----- Data extract -----

import Summits.QuantumFields.YangMills.Theorems.FluctuationComparisonRegPrIntLS2BetaTubularChartActLocal
import Summits.QuantumFields.YangMills.Theorems.FluctuationComparisonRegPrIntLS2BetaTubularChartDockTransversal
import HarnessLib

/-!
# LINE g18-1 S2β LAPLACE — THE DOCKED (C3β″) CHART, LOCAL EDITION (EXPORT (F1)(F2)(F3) + the free-bond frame `eV` + (F4a) the BONDWISE FORMULA of the
# transversal + (F4b′) the density through `det jac` — the chart-side LOCALITY inputs of DET-REP's (LOC)∕(JAC) rows)

Crux `stmt-QuantumFields-20520` (`…Theses.UnitScaleTilt.FluctuationComparisonRegPrIntL`); cell `ym3-torus` (HUMAN RULING D-0037 — YM₃ on T³ is ladder rung
R3, not the Clay problem), width seat `ym3-torus-px21` g11; count-neutral helper (`--kind proof --supports stmt-QuantumFields-20520 --as helper`).
Theorems only: 0 `def`, 0 `instance`, 0 `notation`, 0 `sorry`.

WHAT.  `exists_tubularHaarChart_pivotAct_local` = this seat's docked factorised chart ✓`…TubularChartDockFactorised.exists_tubularHaarChart_pivotAct_factorised`
(p745754) PLUS the frame `eV : ℝ^{dV} ≃L 𝔰𝔲(2)^{free bonds}` exported as a datum, (F4a) «`σ y b = U₀ b · (T(b₊)⁻¹ · Θ((eV y)_b) · T(b₊))`,
`T = combTransporter (K−J) U₀`, for every bond off comb ∪ pivots» (so `σ y b` depends on `y` only through the `b`-component of `eV y`: `Hess (A ∘ σ)` is
plaquette-local in these coordinates) and (F4b′) «`jV y = σ₀ · |det jac_{𝔰𝔲(2)^{free}}(eV y)|`, `σ₀ > 0`» (w5-20520 g14 21:29:54Z: «(F4) is the right next export»;
block-diagonality of the product-algebra `jac` is the (JAC) hand's).  For the record, p745754 = the docked transversal chart ✓`…TubularChartDockTransversal.exists_tubularHaarChart_pivotAct_transversal`
(p741985: group chart `e` into `↥(residualSubgroup F hJK) × SU(2)^{pivots}` with `𝓝 1 ≤ map e (𝓝 0)`, smooth continuous transversal `σ` through `U₀`, (D0) `σ y = U₀`
on comb ∪ pivots, (D1) constant comb transporter, (T2) off-pivot quadratic transversality, `𝓝 (σ 0) ≤ map Θ (𝓝 0)`, injectivity, chart identity, radius `ρ`)
with the window, the density and the openness EXPORTED IN PRODUCT FORM, token-matched to the binders of w5-20520 g14's (CT)
`…S2BetaLaplaceInstShift.laplaceLimit_of_charts_tendsto_shift`:
* (F1) `IsOpen UZ ∧ IsOpen UV ∧ 0 ∈ UZ ∧ 0 ∈ UV`, `InjOn Θ (UZ ×ˢ UV)`, `0 < ρ ∧ closedBall 0 ρ ⊆ UZ`;
* (F2) `Continuous jZ ∧ Continuous jV ∧ (∀ z, 0 ≤ jZ z) ∧ (∀ y, 0 ≤ jV y) ∧ 0 < jZ 0 ∧ 0 < jV 0 ∧ (∀ᶠ y in 𝓝 0, 0 < jV y)`, chart identity
  `dU|_{Θ(UZ × UV)} = Θ_*((ofReal (jZ w.1 * jV w.2) · dz ⊗ dy)|_{UZ × UV})`, and `0 < ∫_{ball 0 ρ} jZ` (so `∫_{ball ρ} J(z, y₁) dz = jV y₁ · ∫_{ball ρ} jZ > 0`
  at every shifted base point `y₁` near `0`);
* (F3) `∀ p ∈ UZ ×ˢ UV, ∀ s ∈ 𝓝 p, Θ '' s ∈ 𝓝 (Θ p)` (openness at EVERY point; at `(0, y₁)` with `Θ (0, y₁) = σ y₁` it is (CT)'s `hopen₁` by `Filter.le_map`).
Proof: this seat's lattice letter ✓`…TubularChartActLocal.exists_tubularHaarChart_act_local` + the (T2) lemma ✓`offPivot_transversal_of_rows` and the
residual-subgroup lift exactly as in p741985; the radius is shrunk so that `jZ ≥ jZ(0)∕2` on `ball 0 ρ`.
HONEST: a chart-side letter; proves no stub; (CT)∕FOUR-POINT-DECAY∕LAPLACE∕S2β∕crux 20520 NOT proved; rung R3 — NOT d = 4, NOT infinite volume, NOT a mass gap,
NOT Clay.
[cite: Balaban1985Variational, Thm 1 (8)-(10) p.279, (4) p.278, (19) p.281; Balaban1987RG1, p.256; Helgason2000, Ch. I §1 Thm 1.14 (13) p.96;
Balaban1985Averaging, (8), (10) p.18]
-/

noncomputable section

-----

▶ Activity
Take the line that contains "HONEST: a chart-side" and every line after it to the end of the entries above, and reproduce them exactly.

▶ Answer area
HONEST: a chart-side letter; proves no stub; (CT)∕FOUR-POINT-DECAY∕LAPLACE∕S2β∕crux 20520 NOT proved; rung R3 — NOT d = 4, NOT infinite volume, NOT a mass gap,
NOT Clay.
[cite: Balaban1985Variational, Thm 1 (8)-(10) p.279, (4) p.278, (19) p.281; Balaban1987RG1, p.256; Helgason2000, Ch. I §1 Thm 1.14 (13) p.96;
Balaban1985Averaging, (8), (10) p.18]
-/

noncomputable section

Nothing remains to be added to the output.